Tiga bagian hidup lainnya dari makna hidup manusia yang utuh yaitu adanya pemulihan kedudukan sebagai makhluk yang dilayakkan untuk kembali berhadapan langsung dengan Sang Pencipta, adanya norma perilaku etis yang memang memperlihatkan arti hidup tertentu, & adanya tanda-tanda khas yang melekat pada diri orang yang mengaku beragama. Semua itu justru bukan dari hasil usahanya sendiri, melainkan hanya karena ada pemberian (anugerah) dari Tuhan, sedang usaha yang dikerjakan mati-matian dari manusia untuk dapat memperoleh hal yang disebut terakhir itu pasti akan berakhir sia-sia. Dalam hal ini, sesungguhnya hidup beragama harus dimulai dari titik paling dasar, yaitu mendapatkan anugerah untuk mengenal Sang Khalik, sehingga dapat berbicara dari hati ke hati dan tahu hal yang dikehendaki-Nya!

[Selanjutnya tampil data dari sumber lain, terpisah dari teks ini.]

import Literature.NumberTheory.GaloisRepresentations.AlgebraicHeckeCharacterPurity
import Literature.NumberTheory.GaloisRepresentations.HeckeCharacterValueFieldProofs
import Mathlib.NumberTheory.NumberField.Norm
import HarnessLib

/-!
# The absolute values of an algebraic Hecke character: `|χ̃(𝔞)|² = N𝔞^w` (Weil; proofs)

Topic `NumberTheory/GaloisRepresentations`; namespace `Literature.NumberTheory.GaloisRepresentations`.
Proof file (theorems only: no definition, no named fact, no instance). Let `χ` be a Hecke character
of the number field `K` of infinity type `(p, q)` (`HeckeCharacter.HasInfinityType`) with module of
definition `(T, e)` (`HeckeCharacter.IsModulus`, `𝔪 = ∏_{v ∈ T} 𝔭_v^{e_v+1}`), let
`χ̃(𝔞) = ∏_𝔭 χ(ϖ_𝔭)^{v_𝔭(𝔞)}` be its Größencharakter (`LFunctions.idealPow` of `v ↦ χ(ϖ_v)`), and let
`w` be its weight (`2(p_v + q_v) = w [K_v : ℝ]` at every infinite place, which holds by purity,
`HasInfinityType.exists_two_mul_add_eq_weight_mul_mult` of `AlgebraicHeckeCharacterPurity`). This
file proves:

* `norm_prod_embedding_zpow_sq_eq_norm_zpow` —
  `|∏_w σ_w(x)^{p_w} \overline{σ_w(x)}^{q_w}|² = |N_{K/ℚ}(x)|^w` (Mathlib `prod_eq_abs_norm`:
  `∏_w |x|_w^{[K_w:ℝ]} = |N(x)|`);
* `HasInfinityType.norm_idealPow_sq` — **`|χ̃(𝔞)|² = N𝔞^w`** for every nonzero `𝔞` prime to `𝔪`:
  some power `𝔞^m`, `m ≥ 1`, lies in the trivial narrow ray class, `(c) 𝔞^m = (b)`
  (`exists_pos_rayClassRel_top_pow`, `HeckeCharacterValueFieldProofs`), where
  `χ̃(𝔞)^m = ∏_w σ_w(b/c)^{p_w} \overline{σ_w(b/c)}^{q_w}` (`idealPow_pow_eq_archRatio`), so
  `|χ̃(𝔞)|^{2m} = |N(b/c)|^w = N𝔞^{m w}`;
* `HasInfinityType.norm_valueAtUniformizer_sq` — in particular **`|χ(ϖ_v)|² = Nv^w` off `T`**.

This is the classical statement that an algebraic Hecke character of weight `w` is unitary after the
twist by `|·|^{w/2}` (Weil 1956; Patrikis 2019, §2.1: "Any such `ψ` is the twist by `|·|^r` … of a
unitary Hecke character", with `r = -w/2` for type `A₀` of weight `w`), in the ideal-theoretic form
needed for the CM-or-totally-real property of the field of values (`|t|² = |σ t|²` for all
`σ ∈ Aut(ℂ)`).

## References

* A. Weil, *On a certain type of characters of the idèle-class group of an algebraic
  number-field* (1956). [Weil1956]
* S. Patrikis, *Variations on a theorem of Tate*, Mem. AMS 258 (2019) = arXiv:1207.6724, §2.1.
  [Patrikis2019]
* J. Neukirch, *Algebraic Number Theory* (1999), Ch. VI §1 (1.8), Ch. VII §6 (6.13)–(6.14).
  [NeukirchANT1999]
-/

noncomputable section

open scoped NumberField ComplexConjugate Classical
open NumberField IsDedekindDomain NumberField.InfinitePlace

namespace Literature.NumberTheory.GaloisRepresentations

universe u

variable {K : Type u} [Field K] [NumberField K]

namespace HeckeCharacter

variable {χ : HeckeCharacter K} {p q : InfinitePlace K → ℤ}
  {T : Finset (HeightOneSpectrum (𝓞 K))} {e : HeightOneSpectrum (𝓞 K) → ℕ}

/-! ### §1. Absolute values of archimedean monomials -/

omit [NumberField K] in
/-- `|∏_w σ_w(x)^{p_w} \overline{σ_w(x)}^{q_w}|² = ∏_w |x|_w^{2(p_w+q_w)}`. [folklore] -/
theorem norm_prod_embedding_zpow_sq [NumberField K] (p q : InfinitePlace K → ℤ) {x : K} (hx : x ≠ 0) :
    ‖∏ w : InfinitePlace K, w.embedding x ^ (p w) * conj (w.embedding x) ^ (q w)‖ ^ 2 =
      ∏ w : InfinitePlace K, (w x) ^ (2 * (p w + q w)) := by
  rw [norm_prod, ← Finset.prod_pow]
  refine Finset.prod_congr rfl fun w _ ↦ ?_
  have hw : (w x) ≠ 0 := (pos_iff.mpr hx).ne'
  rw [norm_mul, norm_zpow, norm_zpow, Complex.norm_conj, norm_embedding_eq, ← zpow_add₀ hw,
    ← zpow_natCast, ← zpow_mul, mul_comm, Nat.cast_ofNat]

/-- With the weight relation `2(p_v + q_v) = w [K_v : ℝ]`:
`|∏_w σ_w(x)^{p_w} \overline{σ_w(x)}^{q_w}|² = |N_{K/ℚ}(x)|^w` (`∏_w |x|_w^{[K_w:ℝ]} = |N(x)|`,
Mathlib `prod_eq_abs_norm`). [folklore] -/
theorem norm_prod_embedding_zpow_sq_eq_norm_zpow (p q : InfinitePlace K → ℤ) {wt : ℤ}
    (hw : ∀ v : InfinitePlace K, 2 * (p v + q v) = wt * v.mult) {x : K} (hx : x ≠ 0) :
    ‖∏ w : InfinitePlace K, w.embedding x ^ (p w) * conj (w.embedding x) ^ (q w)‖ ^ 2 =
      (|(Algebra.norm ℚ x : ℝ)|) ^ wt := by
  rw [norm_prod_embedding_zpow_sq p q hx]
  have h1 : ∀ w : InfinitePlace K, (w x) ^ (2 * (p w + q w)) = ((w x) ^ w.mult) ^ wt := by
    intro w
    rw [hw w, ← zpow_natCast, ← zpow_mul, mul_comm]
  simp_rw [h1]
  rw [Finset.prod_zpow, prod_eq_abs_norm, Rat.cast_abs]

/-! ### §2. `|χ̃(𝔞)|² = N𝔞^w` -/

/-- A prime `𝔭_v` with `v ∉ T` is prime to the module of definition `𝔪 = ∏_{v ∈ T} 𝔭_v^{e_v+1}`.
[folklore] -/
theorem isCoprime_asIdeal_modulusIdeal {v : HeightOneSpectrum (𝓞 K)} (hv : v ∉ T) :
    IsCoprime v.asIdeal (modulusIdeal T e) := by
  have hle : ¬ modulusIdeal T e ≤ v.asIdeal := fun h ↦ hv (modulusIdeal_le_iff.mp h)
  rw [Ideal.isCoprime_iff_sup_eq]
  by_contra hne
  exact hle (le_sup_right.trans (v.isMaximal.eq_of_le hne le_sup_left).ge)

/-- **The absolute values of the Größencharakter of an algebraic Hecke character**: if `χ` has
infinity type `(p, q)` of weight `w` (`2(p_v + q_v) = w [K_v : ℝ]`,
`HasInfinityType.exists_two_mul_add_eq_weight_mul_mult`) and module of definition `(T, e)`, then
`|χ̃(𝔞)|² = N𝔞^w` for every nonzero `𝔞` prime to `𝔪`: `χ̃(𝔞)^m` is an archimedean monomial in
`b/c` with `(c) 𝔞^m = (b)` (`exists_pos_rayClassRel_top_pow`, `idealPow_pow_eq_archRatio`), so
`|χ̃(𝔞)|^{2m} = |N(b/c)|^w = N𝔞^{m w}`. (Weil 1956: `χ |·|^{-w/2}` is unitary; Patrikis 2019, §2.1.)
[cite: Weil1956] [cite: Patrikis2019, §2.1 (arXiv:1207.6724)] -/
theorem HasInfinityType.norm_idealPow_sq (hinf : χ.HasInfinityType p q) (hmod : IsModulus χ T e)
    {wt : ℤ} (hw : ∀ v : InfinitePlace K, 2 * (p v + q v) = wt * v.mult)
    {𝔞 : Ideal (𝓞 K)} (h0 : 𝔞 ≠ ⊥) (hcop : IsCoprime 𝔞 (modulusIdeal T e)) :
    ‖LFunctions.idealPow K (fun v ↦ χ.valueAtUniformizer v) 𝔞‖ ^ 2 = ((Ideal.absNorm 𝔞 : ℝ)) ^ wt := by
  obtain ⟨N, hN, b, c, hb, hc, hcop', hbc, hpos, heq⟩ :=
    exists_pos_rayClassRel_top_pow (modulusIdeal_ne_bot T e) h0 hcop
  have hval := hinf.idealPow_pow_eq_archRatio hmod h0 hb hc hcop' hbc hpos heq
  have hb' : (b : K) ≠ 0 := by exact_mod_cast hb
  have hc' : (c : K) ≠ 0 := by exact_mod_cast hc
  have hx : (b : K) / c ≠ 0 := div_ne_zero hb' hc'
  -- norms of the ideals: `N((c)) N𝔞^N = N((b))`
  have hNa : (Ideal.absNorm 𝔞 : ℝ) ≠ 0 := by
    exact_mod_cast (Ideal.absNorm_eq_zero_iff.not.mpr (by rwa [← Submodule.zero_eq_bot] at h0))
  have hNa0 : 0 ≤ (Ideal.absNorm 𝔞 : ℝ) := Nat.cast_nonneg _
  have hnormZ : (Ideal.absNorm (Ideal.span {c}) : ℝ) * (Ideal.absNorm 𝔞 : ℝ) ^ N =
      (Ideal.absNorm (Ideal.span {b}) : ℝ) := by
    have := congrArg Ideal.absNorm heq
    rw [Ideal.mul_top, map_mul, map_pow] at this
    exact_mod_cast this
  have habs : ∀ d : 𝓞 K, (Ideal.absNorm (Ideal.span {d}) : ℝ) = |(Algebra.norm ℚ (d : K) : ℝ)| := by
    intro d
    rw [Ideal.absNorm_span_singleton, Nat.cast_natAbs, Int.cast_abs, ← Algebra.coe_norm_int,
      Rat.cast_intCast]
  have hNc : (Algebra.norm ℚ (c : K) : ℝ) ≠ 0 := by
    exact_mod_cast Algebra.norm_ne_zero_iff.mpr hc'
  -- `|N(b/c)| = N𝔞^N`
  have hnormx : |(Algebra.norm ℚ ((b : K) / c) : ℝ)| = (Ideal.absNorm 𝔞 : ℝ) ^ N := by
    have hmul : Algebra.norm ℚ ((b : K) / c) * Algebra.norm ℚ (c : K) = Algebra.norm ℚ (b : K) := by
      rw [← map_mul, div_mul_cancel₀ _ hc']
    have h1 : |(Algebra.norm ℚ ((b : K) / c) : ℝ)| * (Ideal.absNorm (Ideal.span {c}) : ℝ) =
        (Ideal.absNorm (Ideal.span {b}) : ℝ) := by
      rw [habs b, habs c, ← abs_mul]
      congr 1
      exact_mod_cast hmul
    have hc0 : (Ideal.absNorm (Ideal.span {c}) : ℝ) ≠ 0 := by
      rw [habs c]
      exact abs_ne_zero.mpr hNc
    refine mul_right_cancel₀ hc0 ?_
    rw [h1, ← hnormZ, mul_comm]
  -- `|χ̃(𝔞)|^{2N} = |N(b/c)|^w = N𝔞^{N w}`
  have hsq := norm_prod_embedding_zpow_sq_eq_norm_zpow p q hw hx
  have hR : (|(Algebra.norm ℚ ((b : K) / c) : ℝ)|) ^ wt = ((Ideal.absNorm 𝔞 : ℝ) ^ wt) ^ N := by
    rw [hnormx]
    calc ((Ideal.absNorm 𝔞 : ℝ) ^ N) ^ wt = ((Ideal.absNorm 𝔞 : ℝ) ^ (N : ℤ)) ^ wt := by
          rw [zpow_natCast]
      _ = (Ideal.absNorm 𝔞 : ℝ) ^ ((N : ℤ) * wt) := (zpow_mul _ _ _).symm
      _ = (Ideal.absNorm 𝔞 : ℝ) ^ (wt * N) := by rw [mul_comm]
      _ = ((Ideal.absNorm 𝔞 : ℝ) ^ wt) ^ (N : ℤ) := zpow_mul _ _ _
      _ = ((Ideal.absNorm 𝔞 : ℝ) ^ wt) ^ N := zpow_natCast _ _
  have hL : ‖∏ w : InfinitePlace K, w.embedding ((b : K) / c) ^ (p w) *
      conj (w.embedding ((b : K) / c)) ^ (q w)‖ ^ 2 =
      (‖LFunctions.idealPow K (fun v ↦ χ.valueAtUniformizer v) 𝔞‖ ^ 2) ^ N := by
    rw [← hval, norm_pow, ← pow_mul, mul_comm, pow_mul]
  have hsq' : (‖LFunctions.idealPow K (fun v ↦ χ.valueAtUniformizer v) 𝔞‖ ^ 2) ^ N =
      ((Ideal.absNorm 𝔞 : ℝ) ^ wt) ^ N := by
    rw [← hL, hsq, hR]
  -- extract `N`-th roots
  have hl : 0 ≤ ‖LFunctions.idealPow K (fun v ↦ χ.valueAtUniformizer v) 𝔞‖ ^ 2 := by positivity
  have hr : 0 ≤ (Ideal.absNorm 𝔞 : ℝ) ^ wt := zpow_nonneg hNa0 _
  exact (pow_left_inj₀ hl hr hN.ne').mp hsq'

/-- **`|χ(ϖ_v)|² = Nv^w` off `T`** for a Hecke character of infinity type `(p, q)` of weight `w` and
module of definition `(T, e)`. (Weil 1956; Patrikis 2019, §2.1: `χ` is unitary up to `|·|^{w/2}`.)
[cite: Weil1956] [cite: Patrikis2019, §2.1 (arXiv:1207.6724)] -/
theorem HasInfinityType.norm_valueAtUniformizer_sq (hinf : χ.HasInfinityType p q) (hmod : IsModulus χ T e)
    {wt : ℤ} (hw : ∀ v : InfinitePlace K, 2 * (p v + q v) = wt * v.mult)
    {v : HeightOneSpectrum (𝓞 K)} (hv : v ∉ T) :
    ‖χ.valueAtUniformizer v‖ ^ 2 = ((Ideal.absNorm v.asIdeal : ℝ)) ^ wt := by
  have h := hinf.norm_idealPow_sq hmod hw v.ne_bot (isCoprime_asIdeal_modulusIdeal hv)
  rwa [LFunctions.idealPow_asIdeal] at h

/-- **The values `χ(ϖ_v)` off `T` lie in a number field**, in the form indexed by the module of
definition (from `HasInfinityType.exists_intermediateField_idealPow_mem` of
`HeckeCharacterValueFieldProofs`, Weil 1956; Patrikis 2019, Lemma 2.1.2).
[cite: Weil1956, §1] [cite: Patrikis2019, Lemma 2.1.2 (arXiv:1207.6724 §2.1)] -/
theorem HasInfinityType.exists_intermediateField_valueAtUniformizer_mem_of_not_mem
    (hinf : χ.HasInfinityType p q) (hmod : IsModulus χ T e) :
    ∃ E : IntermediateField ℚ ℂ, FiniteDimensional ℚ E ∧
      ∀ v : HeightOneSpectrum (𝓞 K), v ∉ T → χ.valueAtUniformizer v ∈ E := by
  obtain ⟨E, hE, -, hmem⟩ := hinf.exists_intermediateField_idealPow_mem hmod
  refine ⟨E, hE, fun v hv ↦ ?_⟩
  have h := hmem v.asIdeal v.ne_bot (isCoprime_asIdeal_modulusIdeal hv)
  rwa [LFunctions.idealPow_asIdeal] at h

end HeckeCharacter

end Literature.NumberTheory.GaloisRepresentations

Tetapi pada kenyataannya sampai sekarang masih jauh lebih banyak orang yang tidak mau menerima peluang untuk mengenal Sang Khalik melalui cara yang telah disediakanNya itu. Dia yang telah menciptakan manusia sesuai dengan citraNya yang agung, mulia, kudus, mahakasih dan maha kuasa itu justru dianggap “tidak becus” untuk mewujudkan diri sebagai seorang ‘Anak Manusia’ yang bertujuan untuk menyatakan diri secara seutuhnya kepada manusia berdosa, sehingga jalan salib yang dipilihNya itu pada akhirnya benar-benar dilecehkan dan dikatakan sebagai kebodohan!!

Itulah yang disebut sebagai sebuah paradoks jalan keselamatan! Tuhan Sang Khalik, Pencipta alam semesta dan manusia, telah (dan masih tetap) dianggap tidak tahu cara yang paling manusiawi—justru pada saat hendak menebus dan memulihkan harga diri manusia seutuhnya, yang memang telah hancur dan rusak sedemikian parah (total depravity), oleh pemberontakannya terhadap nilai-nilai kekudusan dan kemuliaan surgawi.

Tuhan Yesus, Sang Pemrakarsa Makna Humanis yang Sejati, rupanya justru telah dengan semena-mena dikecam sebagai biang keladi kekacauan global yang terjadi berulang-ulang di sepanjang sejarah manusia. Adapun akar masalah dari semua ini bukanlah karena adanya komunikasi yang gagal dari Sang Komunikator Agung, yaitu Tuhan sendiri, melainkan justru karena kedegilan hati, sikap tegar tengkuk, dan kesombongan sifat manusia pada umumnya. Karena itu tidak mengherankan jika Tuhan memang berkenan untuk melihat pada sedikit pribadi-pribadi yang masih bersedia me-rendahkan diri dan sepenuhnya percaya atas karya Nya yang ajaib itu!

Mungkin lebih baik menggambarkan orang beragama itu seperti halnya mereka yang telah diwisuda setelah belajar selama bertahun-tahun dan berjerih-payah. Sarjana itu berarti orang yang tahu tentang artinya kebenaran dan tahu untuk menjaganya secara bertanggung jawab dengan seutuhnya. Karena itu bayangkan saja jika yang mewisuda justru Tuhan sendiri, yaitu ketika kita sudah dinyatakan layak untuk memperoleh gelar sebagai anak-anak kebenaran, anak-anak Nya yang kudus !!